Claro dG. Cordero, Jr., director and head of research at Consulting & Advisory Services, Cushman & Wakefield, said the coronavirus pandemic played a major role in the individual responses, given the urgency of concerns by the respondents.

“These urgent concerns validate the growing demand for a ‘live-work-play-learn’ environment empowered by technology. Technology has assisted in crafting micro-city designs to address the need for healthy and urban lifestyle. The growth in the number of masterplanned developments in the Philippines has certainly helped in answering this demand. However, outside of these masterplanned developments, the lack of evolving urban planning and efficient technology are quite evident — and made even more apparent by the challenges brought by the pandemic,” Mr. Cordero said via e-mail.

He said the government should consider further enhancing the role of technology in governance in order for its citizens to change their perspectives.

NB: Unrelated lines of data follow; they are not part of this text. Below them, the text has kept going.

import Mathlib
import HarnessLib
import Summits.HubbardSuperconductivity.HubbardSuperconductivity.Theorems.KLProgrammeKLRegimeCountertermJacksonSharpMoments
import Summits.HubbardSuperconductivity.HubbardSuperconductivity.Theorems.KLProgrammeKLRegimeCountertermJacksonRemainderScaleLaw

/-!
# (C1) JACKSON REMAINDER AT DEEP SCALES — the TRANSPORT MOMENT of the 2-D Jackson weight («(C)-JETBOX-DEEP», the constant `κ`)

Cell `gate-hubbard-kl`, seat hubbard-kl-k3c3-p3 (g11), `--supports stmt-HubbardSuperconductivity-20437` (stub (C) of `KLRegimeEngineV17F2`).
Memo `HOME/hubbard-kl-k3c3-p3/C1-JETBOX-DEEP.md` §3; companion `…CountertermJacksonRemainderScaleLaw` (the `n`-bookkeeping).

The deep-scale floor of the (C1) door is its TRANSPORT RATE row `a_{k+1}(n)·Td`, `Td = ∫ J̃_dJ̃_d·χ_w·|⟨α_w(θ) − θ⟩| dμ(w)` with
`|⟨α_w(θ) − θ⟩| ≈ |w_⊥(θ)|/u(θ)`, `w_⊥(θ) = −s·sin θ + t·cos θ` the component of the momentum displacement `w = (s,t)` normal to the radial direction.
This file proves the kernel half, SHARP and uniform in the direction: for every `a, b`,

  `∫ J̃_d(s)J̃_d(t)·|a·s + b·t| dμ ≤ √(a² + b²)·π√3/(2(d+1))`   (`integral_jweight_mul_abs_linear_le_sharp`),

hence `∫ J̃J̃·|w_⊥(θ)| ≤ π√3/(2(d+1))` for every `θ` (`integral_jweight_mul_abs_perp_le_sharp`, and the radial twin), by Cauchy–Schwarz in the
AM–GM form `|ℓ| ≤ λ/2 + ℓ²/(2λ)` against the probability weight, the vanishing mixed moment `∫ J̃J̃·st = 0` (odd × even) and the sharp second moment
`∫ s²J̃_d ≤ 3π²/(4(d+1)²)` (`…JacksonSharpMoments`).  At the flow degree `d = klFlowDeg n = 2⁷·4ⁿ`:
`4ⁿ·∫ J̃J̃·|w_⊥| ≤ π√3/2⁸ = 0.02126…` (`four_pow_mul_transport_moment_klFlowDeg_le`) — `n`-FREE; divided by the minimal Fermi radius this is the
memo's coupling `κ = (π√3/2)/(2⁷·u_min)`.

Pure real analysis of the Jackson weight; nothing about the Hubbard model.
-/

noncomputable section

namespace Summit.HubbardSuperconductivity.HubbardSuperconductivity.Theorems.KLRegimeSplit

set_option linter.dupNamespace false -- summit = problem name (single-conjunct summit), D-0017

open Real MeasureTheory Literature.MathematicalPhysics.QuantumLattice Literature.Probability.LatticeModels

section Weight

variable (d : ℕ)

/-- `∫ J̃(s)J̃(t)·(s·t) dμ = 0` (each factor has vanishing first moment). -/
theorem integral_jweight_mul_fst_mul_snd : ∫ w, jweight d w * (w.1 * w.2) ∂jmeas = 0 := by
  have hππ : -π ≤ π := by linarith [Real.pi_pos]
  have e : (fun w : ℝ × ℝ => jweight d w * (w.1 * w.2)) = fun w => (w.1 * jker d w.1) * (w.2 * jker d w.2) := by
    funext w; simp only [jweight]; ring
  rw [e, MeasureTheory.integral_prod_mul (μ := volume.restrict (Set.Ioc (-π) π)) (ν := volume.restrict (Set.Ioc (-π) π))
    (f := fun s => s * jker d s) (g := fun t => t * jker d t)]
  rw [← intervalIntegral.integral_of_le hππ (f := fun s => s * jker d s), integral_mul_jker_eq_zero, zero_mul]

/-- `∫ J̃J̃·s² dμ ≤ 3π²/(4(d+1)²)` (sharp second moment of the first coordinate). -/
theorem integral_jweight_mul_fst_sq_le_sharp : ∫ w, jweight d w * w.1 ^ 2 ∂jmeas ≤ 3 * π ^ 2 / (4 * ((d : ℝ) + 1) ^ 2) := by
  have hππ : -π ≤ π := by linarith [Real.pi_pos]
  have e : (fun w : ℝ × ℝ => jweight d w * w.1 ^ 2) = fun w => (w.1 ^ 2 * jker d w.1) * jker d w.2 := by
    funext w; simp only [jweight]; ring
  rw [e, MeasureTheory.integral_prod_mul (μ := volume.restrict (Set.Ioc (-π) π)) (ν := volume.restrict (Set.Ioc (-π) π))
    (f := fun s => s ^ 2 * jker d s) (g := fun t => jker d t)]
  rw [← intervalIntegral.integral_of_le hππ (f := fun s => s ^ 2 * jker d s), ← intervalIntegral.integral_of_le hππ (f := fun t => jker d t),
    integral_jker, mul_one]
  exact integral_sq_mul_jker_le_sharp' d

/-- `∫ J̃J̃·t² dμ ≤ 3π²/(4(d+1)²)` (sharp second moment of the second coordinate). -/
theorem integral_jweight_mul_snd_sq_le_sharp : ∫ w, jweight d w * w.2 ^ 2 ∂jmeas ≤ 3 * π ^ 2 / (4 * ((d : ℝ) + 1) ^ 2) := by
  have hππ : -π ≤ π := by linarith [Real.pi_pos]
  have e : (fun w : ℝ × ℝ => jweight d w * w.2 ^ 2) = fun w => jker d w.1 * (w.2 ^ 2 * jker d w.2) := by
    funext w; simp only [jweight]; ring
  rw [e, MeasureTheory.integral_prod_mul (μ := volume.restrict (Set.Ioc (-π) π)) (ν := volume.restrict (Set.Ioc (-π) π))
    (f := fun s => jker d s) (g := fun t => t ^ 2 * jker d t)]
  rw [← intervalIntegral.integral_of_le hππ (f := fun s => jker d s), ← intervalIntegral.integral_of_le hππ (f := fun t => t ^ 2 * jker d t),
    integral_jker, one_mul]
  exact integral_sq_mul_jker_le_sharp' d

/-- **Second moment of a linear form**: `∫ J̃J̃·(a·s + b·t)² dμ ≤ (a² + b²)·3π²/(4(d+1)²)` (the mixed moment vanishes). -/
theorem integral_jweight_mul_sq_linear_le_sharp (a b : ℝ) :
    ∫ w, jweight d w * (a * w.1 + b * w.2) ^ 2 ∂jmeas ≤ (a ^ 2 + b ^ 2) * (3 * π ^ 2 / (4 * ((d : ℝ) + 1) ^ 2)) := by
  have hj : Continuous (jweight d) := continuous_jweight d
  have i1 : Integrable (fun w : ℝ × ℝ => jweight d w * w.1 ^ 2) jmeas := integrable_jmeas_of_continuous (hj.mul (continuous_fst.pow 2))
  have i2 : Integrable (fun w : ℝ × ℝ => jweight d w * w.2 ^ 2) jmeas := integrable_jmeas_of_continuous (hj.mul (continuous_snd.pow 2))
  have i3 : Integrable (fun w : ℝ × ℝ => jweight d w * (w.1 * w.2)) jmeas :=
    integrable_jmeas_of_continuous (hj.mul (continuous_fst.mul continuous_snd))
  have e : (fun w : ℝ × ℝ => jweight d w * (a * w.1 + b * w.2) ^ 2) = fun w =>
      a ^ 2 * (jweight d w * w.1 ^ 2) + b ^ 2 * (jweight d w * w.2 ^ 2) + (2 * a * b) * (jweight d w * (w.1 * w.2)) := by
    funext w; ring
  have i12 : Integrable (fun w : ℝ × ℝ => a ^ 2 * (jweight d w * w.1 ^ 2) + b ^ 2 * (jweight d w * w.2 ^ 2)) jmeas :=
    (i1.const_mul _).add (i2.const_mul _)
  rw [e, integral_add i12 (i3.const_mul _), integral_add (i1.const_mul _) (i2.const_mul _),
    integral_const_mul, integral_const_mul, integral_const_mul, integral_jweight_mul_fst_mul_snd, mul_zero, add_zero]
  have h1 := integral_jweight_mul_fst_sq_le_sharp d
  have h2 := integral_jweight_mul_snd_sq_le_sharp d
  have ha : 0 ≤ a ^ 2 := sq_nonneg a
  have hb : 0 ≤ b ^ 2 := sq_nonneg b
  nlinarith [mul_le_mul_of_nonneg_left h1 ha, mul_le_mul_of_nonneg_left h2 hb]

/-- **Transport moment, sharp and isotropic**: `∫ J̃J̃·|a·s + b·t| dμ ≤ √(a² + b²)·π√3/(2(d+1))` — Cauchy–Schwarz against the probability weight
in the AM–GM form `|ℓ| ≤ λ/2 + ℓ²/(2λ)` with `λ = √(a²+b²)·π√3/(2(d+1))`. -/
theorem integral_jweight_mul_abs_linear_le_sharp (a b : ℝ) :
    ∫ w, jweight d w * |a * w.1 + b * w.2| ∂jmeas ≤ Real.sqrt (a ^ 2 + b ^ 2) * (π * Real.sqrt 3 / (2 * ((d : ℝ) + 1))) := by
  have hj : Continuous (jweight d) := continuous_jweight d
  have hd : (0 : ℝ) < (d : ℝ) + 1 := by positivity
  set σ : ℝ := π * Real.sqrt 3 / (2 * ((d : ℝ) + 1)) with hσ
  have hσpos : 0 < σ := by rw [hσ]; positivity
  have hσsq : σ ^ 2 = 3 * π ^ 2 / (4 * ((d : ℝ) + 1) ^ 2) := by
    rw [hσ, div_pow, mul_pow, Real.sq_sqrt (by norm_num)]; ring
  set ρ : ℝ := Real.sqrt (a ^ 2 + b ^ 2) with hρ
  have hρ0 : 0 ≤ ρ := Real.sqrt_nonneg _
  have hρsq : ρ ^ 2 = a ^ 2 + b ^ 2 := Real.sq_sqrt (by positivity)
  by_cases hab : a ^ 2 + b ^ 2 = 0
  · -- degenerate direction: the integrand vanishes
    have ha : a = 0 := by nlinarith [sq_nonneg a, sq_nonneg b]
    have hb : b = 0 := by nlinarith [sq_nonneg a, sq_nonneg b]
    simp [ha, hb, hρ]
  have hρpos : 0 < ρ := by
    rw [hρ]; exact Real.sqrt_pos.mpr (lt_of_le_of_ne (by positivity) (Ne.symm hab))
  set lam : ℝ := ρ * σ with hlam
  have hlam0 : 0 < lam := mul_pos hρpos hσpos
  -- pointwise AM–GM: |ℓ| ≤ λ/2 + ℓ²/(2λ)
  have hpt : ∀ w : ℝ × ℝ, jweight d w * |a * w.1 + b * w.2| ≤
      jweight d w * (lam / 2) + (1 / (2 * lam)) * (jweight d w * (a * w.1 + b * w.2) ^ 2) := by
    intro w
    have hJ : 0 ≤ jweight d w := mul_nonneg (jker_nonneg d w.1) (jker_nonneg d w.2)
    have hamgm : |a * w.1 + b * w.2| ≤ lam / 2 + (a * w.1 + b * w.2) ^ 2 / (2 * lam) := by
      have hsq : (|a * w.1 + b * w.2| - lam) ^ 2 ≥ 0 := sq_nonneg _
      have habs : |a * w.1 + b * w.2| ^ 2 = (a * w.1 + b * w.2) ^ 2 := sq_abs _
      rw [ge_iff_le, sub_sq, habs] at hsq
      rw [div_add_div _ _ (by norm_num : (2 : ℝ) ≠ 0) (by positivity : (2 : ℝ) * lam ≠ 0), le_div_iff₀ (by positivity)]
      nlinarith
    calc jweight d w * |a * w.1 + b * w.2| ≤ jweight d w * (lam / 2 + (a * w.1 + b * w.2) ^ 2 / (2 * lam)) :=
          mul_le_mul_of_nonneg_left hamgm hJ
      _ = jweight d w * (lam / 2) + (1 / (2 * lam)) * (jweight d w * (a * w.1 + b * w.2) ^ 2) := by ring
  have iL : Integrable (fun w : ℝ × ℝ => jweight d w * |a * w.1 + b * w.2|) jmeas :=
    integrable_jmeas_of_continuous (hj.mul ((continuous_const.mul continuous_fst).add (continuous_const.mul continuous_snd)).abs)
  have iA : Integrable (fun w : ℝ × ℝ => jweight d w * (lam / 2)) jmeas := integrable_jmeas_of_continuous (hj.mul continuous_const)
  have iB : Integrable (fun w : ℝ × ℝ => jweight d w * (a * w.1 + b * w.2) ^ 2) jmeas :=
    integrable_jmeas_of_continuous (hj.mul (((continuous_const.mul continuous_fst).add (continuous_const.mul continuous_snd)).pow 2))
  have iR : Integrable (fun w : ℝ × ℝ => jweight d w * (lam / 2) + (1 / (2 * lam)) * (jweight d w * (a * w.1 + b * w.2) ^ 2)) jmeas :=
    iA.add (iB.const_mul _)
  have hmono := integral_mono iL iR hpt
  rw [integral_add iA (iB.const_mul _), integral_const_mul, integral_mul_const, integral_jweight, one_mul] at hmono
  have hB := integral_jweight_mul_sq_linear_le_sharp d a b
  rw [← hσsq, ← hρsq] at hB
  -- λ/2 + ρ²σ²/(2λ) = ρσ
  have hfin : lam / 2 + 1 / (2 * lam) * (ρ ^ 2 * σ ^ 2) = ρ * σ := by
    rw [hlam]; field_simp; ring
  calc ∫ w, jweight d w * |a * w.1 + b * w.2| ∂jmeas
      ≤ lam / 2 + 1 / (2 * lam) * ∫ w, jweight d w * (a * w.1 + b * w.2) ^ 2 ∂jmeas := hmono
    _ ≤ lam / 2 + 1 / (2 * lam) * (ρ ^ 2 * σ ^ 2) := by gcongr
    _ = ρ * σ := hfin

/-- **The perpendicular transport moment**: `∫ J̃J̃·|−sin θ·s + cos θ·t| dμ ≤ π√3/(2(d+1))`, uniformly in the direction `θ`. -/
theorem integral_jweight_mul_abs_perp_le_sharp (θ : ℝ) :
    ∫ w, jweight d w * |-Real.sin θ * w.1 + Real.cos θ * w.2| ∂jmeas ≤ π * Real.sqrt 3 / (2 * ((d : ℝ) + 1)) := by
  have h := integral_jweight_mul_abs_linear_le_sharp d (-Real.sin θ) (Real.cos θ)
  rwa [neg_sq, Real.sin_sq_add_cos_sq, Real.sqrt_one, one_mul] at h

/-- The radial twin: `∫ J̃J̃·|cos θ·s + sin θ·t| dμ ≤ π√3/(2(d+1))`. -/
theorem integral_jweight_mul_abs_radial_le_sharp (θ : ℝ) :
    ∫ w, jweight d w * |Real.cos θ * w.1 + Real.sin θ * w.2| ∂jmeas ≤ π * Real.sqrt 3 / (2 * ((d : ℝ) + 1)) := by
  have h := integral_jweight_mul_abs_linear_le_sharp d (Real.cos θ) (Real.sin θ)
  rwa [Real.cos_sq_add_sin_sq, Real.sqrt_one, one_mul] at h

end Weight

/-! ## At the flow degree `d = klFlowDeg n = 2⁷·4ⁿ`: the `n`-free coupling -/

/-- `π√3/(2(klFlowDeg n + 1)) ≤ (π√3/2⁸)·(1/4)ⁿ`. -/
theorem transport_sigma_klFlowDeg_le (n : ℕ) :
    π * Real.sqrt 3 / (2 * (((klFlowDeg n : ℕ) : ℝ) + 1)) ≤ π * Real.sqrt 3 / 2 ^ 8 * (1 / 4) ^ n := by
  rw [klFlowDeg_cast]
  have h4 : (0 : ℝ) < 4 ^ n := by positivity
  have hnum : 0 ≤ π * Real.sqrt 3 := by positivity
  rw [one_div_pow, div_mul_eq_mul_div, mul_one_div, div_div]
  exact div_le_div_of_nonneg_left hnum (by positivity) (by nlinarith)

/-- **`4ⁿ·∫ J̃_{d_n}J̃_{d_n}·|w_⊥(θ)| dμ ≤ π√3/2⁸`** (`≈ 0.02126`), `d_n = klFlowDeg n`, every `n` and every direction — the `n`-FREE transport coupling
of the memo (`κ·u_min`). -/
theorem four_pow_mul_transport_moment_klFlowDeg_le (n : ℕ) (θ : ℝ) :
    (4 : ℝ) ^ n * ∫ w, jweight (klFlowDeg n) w * |-Real.sin θ * w.1 + Real.cos θ * w.2| ∂jmeas ≤ π * Real.sqrt 3 / 2 ^ 8 := by
  have h := (integral_jweight_mul_abs_perp_le_sharp (klFlowDeg n) θ).trans (transport_sigma_klFlowDeg_le n)
  have h4 : (0 : ℝ) < 4 ^ n := by positivity
  have e : (4 : ℝ) ^ n * (π * Real.sqrt 3 / 2 ^ 8 * (1 / 4) ^ n) = π * Real.sqrt 3 / 2 ^ 8 := by
    rw [one_div_pow]; field_simp
  calc (4 : ℝ) ^ n * ∫ w, jweight (klFlowDeg n) w * |-Real.sin θ * w.1 + Real.cos θ * w.2| ∂jmeas
      ≤ (4 : ℝ) ^ n * (π * Real.sqrt 3 / 2 ^ 8 * (1 / 4) ^ n) := mul_le_mul_of_nonneg_left h h4.le
    _ = π * Real.sqrt 3 / 2 ^ 8 := e

/-- Numeric form: `π√3/2⁸ < 0.0213`. -/
theorem transport_coupling_lt : π * Real.sqrt 3 / (2 : ℝ) ^ 8 < 0.0213 := by
  have hπ : π < 3.1416 := Real.pi_lt_d4
  have h3 : Real.sqrt 3 < 1.7321 := by
    rw [Real.sqrt_lt' (by norm_num)]; norm_num
  have h0 : 0 < Real.sqrt 3 := Real.sqrt_pos.mpr (by norm_num)
  have : π * Real.sqrt 3 < 3.1416 * 1.7321 := by nlinarith [Real.pi_pos]
  rw [div_lt_iff₀ (by positivity)]
  nlinarith

end Summit.HubbardSuperconductivity.HubbardSuperconductivity.Theorems.KLRegimeSplit

end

Joey Roi H. Bondoc, a senior research manager at Colliers Philippines, said the lockdown and pandemic provide opportunities for the Philippines to improve its ranking and become a “more attractive” property investment destination in the region.

“We believe that proper masterplanning complemented by public and private infrastructure implementation should improve Manila’s ranking moving forward. These measures will help in solving major issues in Metro Manila, including road congestion, air pollution, and unemployment,” Mr. Bondoc said in an e-mailed reply to questions.